/-- STUB 2 · `stub_tangentSkeleton` · XL · THE hard stub.  Newton / shooting from the straight datum: first iterate = the
cut-off local-induction arc (`modelArc_rung`), true partner coupling by Picard (`truePartnerArc_exists`), self-induction =
local induction + O(Γκ) remainder without `log Γ` (`nearStraight_liaReduction`, `nearStraight_selfInductionTail`,
`defect_constants`), joint fixed point with the transported core areas `w·A′ = (3/2 − w′)A + 4` (regular solution,
`A(c) = 4/(w′(c) − 3/2)`, `A ∼ C s²` on the frame-relaxed straight arms ⇒ cone bound), zero/slope/waist/tilt persist from the
datum's quantitative margins; small parameter `1/log Γ ≤ Rb²`.  Why it might fail: the matched own-core coefficient
`log(ℓ/μ(τ))` couples `X` and `Aa` at relative order `1/log Γ` only, but the shooting map's Lipschitz constant in `C²` is
`O(1)` — a genuine IFT (bending-dominated linearisation), not a contraction, is needed. -/
theorem stub_tangentSkeleton : TangentSkeletonFromStraight := by
  sorry

/-- STUB 3 · `stub_clause13` · M–L · injectivity with bound `cnd` of the linearised normal-velocity map on ball-supported
`C²` normal fields: at the ball scale the local-induction term `(Γγ log Γ/8π)·X′ × Y″` dominates frame + partner strain by
`1/Rb²` (Poincaré on the supported segment — `supported_bounds`, `model_clause13_injective`); at core scales the matched
Rosenhead symbol is `O(Γ)` except in a turning band at `kμ ≈ 1.1` (sign change of the static-helix symbol, checked
numerically by this seat), where ball support and the dispersion SLOPE give `≥ Γ/(μ·Rb√(Γ log Γ)) ≫ 1`.  Why it might
fail: the estimate must be `L^∞`-based across the turning band with slowly varying `μ(τ)`, curvature `O(Rb/√(Γ log Γ))`. -/
theorem stub_clause13 : Clause13NearStraight := by
  sorry

/-- STUB 4 · `stub_normalBlock` · M · port of `SelectionBoxRJRung.clause12_of_skeleton` (p599125; `+1` kernel) to the
matched kernel `exp(−(1+γ_E−log 2))·Aa`: trace `= 3/2 − w′(c) < 0` by `div u = 0` and `v(X(c)) = 0`, determinant by the
own-core swirl; frames from `exists_orthonormal_frame`.  Why it might fail: differentiating the own-tube term under the
integral at the centreline needs `Aa > 0` differentiable (given) and a local modulus for `Aa` (from the area law). -/
theorem stub_normalBlock : NormalBlockMatched := by
  sorry

/-! ## Certification and composition (sorry-free) -/

/-- `J1GMatrix` is the matrix of the route decl `SkeletonJ1G` verbatim (definitional `Iff.rfl`). -/
theorem skeletonJ1G_iff :
    SkeletonJ1G ↔ ∃ (N : ℕ) (δ ρ K Λ a b cnd η Rw Rb cg θ₀ KA Γ₂ : ℝ), 0 < N ∧ 0 < δ ∧ 0 < ρ ∧ 0 ≤ a ∧ 0 < cnd ∧
      0 < η ∧ 0 < Rw ∧ 0 < Rb ∧ 0 < cg ∧ 0 < θ₀ ∧ ∀ Γ : ℝ, Γ₂ ≤ Γ →
        ∃ (γ : Fin N → ℝ) (α : ℝ) (X : Fin N → ℝ → EuclideanSpace ℝ (Fin 3)) (w : Fin N → ℝ → ℝ) (c : Fin N → ℝ)
          (m n : Fin N → EuclideanSpace ℝ (Fin 3)) (Aa : Fin N → ℝ → ℝ), J1GMatrix N δ ρ K Λ a b cnd Rw Rb cg θ₀ KA Γ γ α X w c m n Aa :=
  Iff.rfl

/-- `J1Matrix` is the matrix of the route decl `SkeletonJ1` verbatim (definitional `Iff.rfl`). -/
theorem skeletonJ1_iff :
    SkeletonJ1 ↔ ∃ (N : ℕ) (δ ρ K Λ a b cnd η Rw Rb cg θ₀ Γ₂ : ℝ), 0 < N ∧ 0 < δ ∧ 0 < ρ ∧ 0 ≤ a ∧ 0 < cnd ∧
      0 < η ∧ 0 < Rw ∧ 0 < Rb ∧ 0 < cg ∧ 0 < θ₀ ∧ ∀ Γ : ℝ, Γ₂ ≤ Γ →
        ∃ (γ : Fin N → ℝ) (α : ℝ) (X : Fin N → ℝ → EuclideanSpace ℝ (Fin 3)) (w : Fin N → ℝ → ℝ) (c : Fin N → ℝ)
          (m n : Fin N → EuclideanSpace ℝ (Fin 3)) (Aa : Fin N → ℝ → ℝ), J1Matrix N δ ρ K Λ a b cnd Rw Rb cg θ₀ Γ γ α X w c m n Aa :=
  Iff.rfl

/-- COMPOSITION, closed form (real proof, no `sorry`, no stub constant used): the four stub STATEMENTS imply the cone crux,
stated through its matrix (`SkeletonJ1G_of` restates it BY NAME).  Pure logic: constants are threaded (`Rb := min Rb₀ Rb₁`,
`η := 1`, `Γ₂ := max …`), then the flat clauses, clause 12 and clause 13-J are re-assembled in the crux's order. -/
theorem SkeletonJ1G_of_hyps (h1 : StraightDatumExists) (h2 : TangentSkeletonFromStraight) (h3 : Clause13NearStraight)
    (h4 : NormalBlockMatched) :
    ∃ (N : ℕ) (δ ρ K Λ a b cnd η Rw Rb cg θ₀ KA Γ₂ : ℝ), 0 < N ∧ 0 < δ ∧ 0 < ρ ∧ 0 ≤ a ∧ 0 < cnd ∧
      0 < η ∧ 0 < Rw ∧ 0 < Rb ∧ 0 < cg ∧ 0 < θ₀ ∧ ∀ Γ : ℝ, Γ₂ ≤ Γ →
        ∃ (γ : Fin N → ℝ) (α : ℝ) (X : Fin N → ℝ → EuclideanSpace ℝ (Fin 3)) (w : Fin N → ℝ → ℝ) (c : Fin N → ℝ)
          (m n : Fin N → EuclideanSpace ℝ (Fin 3)) (Aa : Fin N → ℝ → ℝ), J1GMatrix N δ ρ K Λ a b cnd Rw Rb cg θ₀ KA Γ γ α X w c m n Aa := by
  obtain ⟨N, δ, ρ, Λ, Rw, θ₀, mw, p, t, γ, α, s₀, hN, hδ, hρ, hRw, hθ₀, hmw, hSD⟩ := h1
  obtain ⟨δ', ρ', K, Λ', Rw', cg, θ₀', KA, Rb₁, hδ', hρ', hRw', hcg, hθ₀', hRb₁, hKρ, hfam⟩ :=
    h2 N δ ρ Λ Rw θ₀ mw p t γ α s₀ hN hδ hρ hRw hθ₀ hmw hSD
  obtain ⟨Rb₀, hRb₀, h13⟩ := h3 N δ' ρ' K Λ' Rw' cg θ₀' KA hN hδ' hρ' hRw' hcg hθ₀'
  have hRb : 0 < min Rb₀ Rb₁ := lt_min hRb₀ hRb₁
  obtain ⟨a, b, cnd, Γ₀, ha, hcnd, h13'⟩ := h13 (min Rb₀ Rb₁) hRb (min_le_left _ _)
  obtain ⟨Γ₂, hfam'⟩ := hfam (min Rb₀ Rb₁) hRb (min_le_right _ _)
  obtain ⟨Γ₁, h12⟩ := h4 N δ' ρ' K Λ' Rw' (min Rb₀ Rb₁) cg θ₀' KA hN hδ' hρ' hRw' hRb hcg hθ₀' hKρ
  refine ⟨N, δ', ρ', K, Λ', a, b, cnd, 1, Rw', min Rb₀ Rb₁, cg, θ₀', KA, max Γ₂ (max Γ₀ Γ₁), hN, hδ', hρ', ha, hcnd,
    one_pos, hRw', hRb, hcg, hθ₀', ?_⟩
  intro Γ hΓ
  have hΓ₂ : Γ₂ ≤ Γ := le_trans (le_max_left _ _) hΓ
  have hΓ₀ : Γ₀ ≤ Γ := le_trans (le_trans (le_max_left _ _) (le_max_right _ _)) hΓ
  have hΓ₁ : Γ₁ ≤ Γ := le_trans (le_trans (le_max_right _ _) (le_max_right _ _)) hΓ
  obtain ⟨X, w, c, Aa, hflat, hns⟩ := hfam' Γ hΓ₂
  have hc13 := h13' Γ hΓ₀ γ α X w c Aa hflat hns
  obtain ⟨m, n, hc12⟩ := h12 Γ hΓ₁ γ α X w c Aa hflat
  refine ⟨γ, α, X, w, c, m, n, Aa, ?_⟩
  intro u v A T hu hv hA hT
  obtain ⟨k0, k1, k2, k3, k4, k5, k6, k7, k8, k9, k10, k11, k12, k13⟩ := hflat u v A T hu hv hA hT
  exact ⟨k0, k1, k2, k3, k4, k5, k6, k7, k8, k9, k10, k11, k12, k13, hc12 u v A T hu hv hA hT, hc13 u v A T hu hv hA hT⟩

/-- THE SKELETON THEOREM for the cone crux (A12 shape; the only theorem of this file concluding `SkeletonJ1G` by name):
`SkeletonJ1G` from the four registered stubs, used by name; all glue is in the closed `SkeletonJ1G_of_hyps`.  (Closed modulo
the four stub `sorry`s only.) -/
theorem SkeletonJ1G_of : SkeletonJ1G :=
  skeletonJ1G_iff.mpr (SkeletonJ1G_of_hyps stub_straightDatum stub_tangentSkeleton stub_clause13 stub_normalBlock)

/-- The settled edge "cone crux ⇒ A1α crux" through the matrices (drop the cone-bound clause); sorry-free. -/
theorem skeletonJ1_matrix_of_skeletonJ1G_matrix
    (h : ∃ (N : ℕ) (δ ρ K Λ a b cnd η Rw Rb cg θ₀ KA Γ₂ : ℝ), 0 < N ∧ 0 < δ ∧ 0 < ρ ∧ 0 ≤ a ∧ 0 < cnd ∧
      0 < η ∧ 0 < Rw ∧ 0 < Rb ∧ 0 < cg ∧ 0 < θ₀ ∧ ∀ Γ : ℝ, Γ₂ ≤ Γ →
        ∃ (γ : Fin N → ℝ) (α : ℝ) (X : Fin N → ℝ → EuclideanSpace ℝ (Fin 3)) (w : Fin N → ℝ → ℝ) (c : Fin N → ℝ)
          (m n : Fin N → EuclideanSpace ℝ (Fin 3)) (Aa : Fin N → ℝ → ℝ), J1GMatrix N δ ρ K Λ a b cnd Rw Rb cg θ₀ KA Γ γ α X w c m n Aa) :
    ∃ (N : ℕ) (δ ρ K Λ a b cnd η Rw Rb cg θ₀ Γ₂ : ℝ), 0 < N ∧ 0 < δ ∧ 0 < ρ ∧ 0 ≤ a ∧ 0 < cnd ∧
      0 < η ∧ 0 < Rw ∧ 0 < Rb ∧ 0 < cg ∧ 0 < θ₀ ∧ ∀ Γ : ℝ, Γ₂ ≤ Γ →
        ∃ (γ : Fin N → ℝ) (α : ℝ) (X : Fin N → ℝ → EuclideanSpace ℝ (Fin 3)) (w : Fin N → ℝ → ℝ) (c : Fin N → ℝ)
          (m n : Fin N → EuclideanSpace ℝ (Fin 3)) (Aa : Fin N → ℝ → ℝ), J1Matrix N δ ρ K Λ a b cnd Rw Rb cg θ₀ Γ γ α X w c m n Aa := by
  obtain ⟨N, δ, ρ, K, Λ, a, b, cnd, η, Rw, Rb, cg, θ₀, KA, Γ₂, hN, hδ, hρ, ha, hcnd, hη, hRw, hRb, hcg, hθ₀, hbox⟩ := h
  refine ⟨N, δ, ρ, K, Λ, a, b, cnd, η, Rw, Rb, cg, θ₀, Γ₂, hN, hδ, hρ, ha, hcnd, hη, hRw, hRb, hcg, hθ₀, ?_⟩
  intro Γ hΓ
  obtain ⟨γ, α, X, w, c, m, n, Aa, hmat⟩ := hbox Γ hΓ
  refine ⟨γ, α, X, w, c, m, n, Aa, ?_⟩
  intro u v A T hu hv hA hT
  obtain ⟨k0, k1, k2, k3, k4, k5, k6, k7, k8, k9, k10, k11, k12, k13, k14, k15⟩ := hmat u v A T hu hv hA hT
  exact ⟨k0, k1, k2, k3, k4, k5, k6, k7, k8, k9, k10, k11, k12, k14, k15⟩

/-- `SkeletonJ1G → SkeletonJ1` (an `example`, so that each crux decl has exactly one concluding theorem in this file). -/
example : SkeletonJ1G → SkeletonJ1 :=
  fun h => skeletonJ1_iff.mpr (skeletonJ1_matrix_of_skeletonJ1G_matrix (skeletonJ1G_iff.mp h))

/-- THE SKELETON THEOREM for the seat's own crux (the only theorem of this file concluding `SkeletonJ1` by name):
`SkeletonJ1` (stmt-27413) from the same four registered stubs. -/
theorem SkeletonJ1_of : SkeletonJ1 :=
  skeletonJ1_iff.mpr (skeletonJ1_matrix_of_skeletonJ1G_matrix
    (SkeletonJ1G_of_hyps stub_straightDatum stub_tangentSkeleton stub_clause13 stub_normalBlock))

end Summit.NavierStokesRegularity.NavierStokesRegularity.Cruxes.SkeletonJ1.NearStraightNewton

### BRIEF
Return a word-for-word copy of the lines above from the one holding "fail: the estimate" through the one holding "SkeletonJ1G ↔ ∃", with both of them included and nothing besides.

### WORKED SOLUTION
fail: the estimate must be `L^∞`-based across the turning band with slowly varying `μ(τ)`, curvature `O(Rb/√(Γ log Γ))`. -/
theorem stub_clause13 : Clause13NearStraight := by
  sorry

/-- STUB 4 · `stub_normalBlock` · M · port of `SelectionBoxRJRung.clause12_of_skeleton` (p599125; `+1` kernel) to the
matched kernel `exp(−(1+γ_E−log 2))·Aa`: trace `= 3/2 − w′(c) < 0` by `div u = 0` and `v(X(c)) = 0`, determinant by the
own-core swirl; frames from `exists_orthonormal_frame`.  Why it might fail: differentiating the own-tube term under the
integral at the centreline needs `Aa > 0` differentiable (given) and a local modulus for `Aa` (from the area law). -/
theorem stub_normalBlock : NormalBlockMatched := by
  sorry

/-! ## Certification and composition (sorry-free) -/

/-- `J1GMatrix` is the matrix of the route decl `SkeletonJ1G` verbatim (definitional `Iff.rfl`). -/
theorem skeletonJ1G_iff :
    SkeletonJ1G ↔ ∃ (N : ℕ) (δ ρ K Λ a b cnd η Rw Rb cg θ₀ KA Γ₂ : ℝ), 0 < N ∧ 0 < δ ∧ 0 < ρ ∧ 0 ≤ a ∧ 0 < cnd ∧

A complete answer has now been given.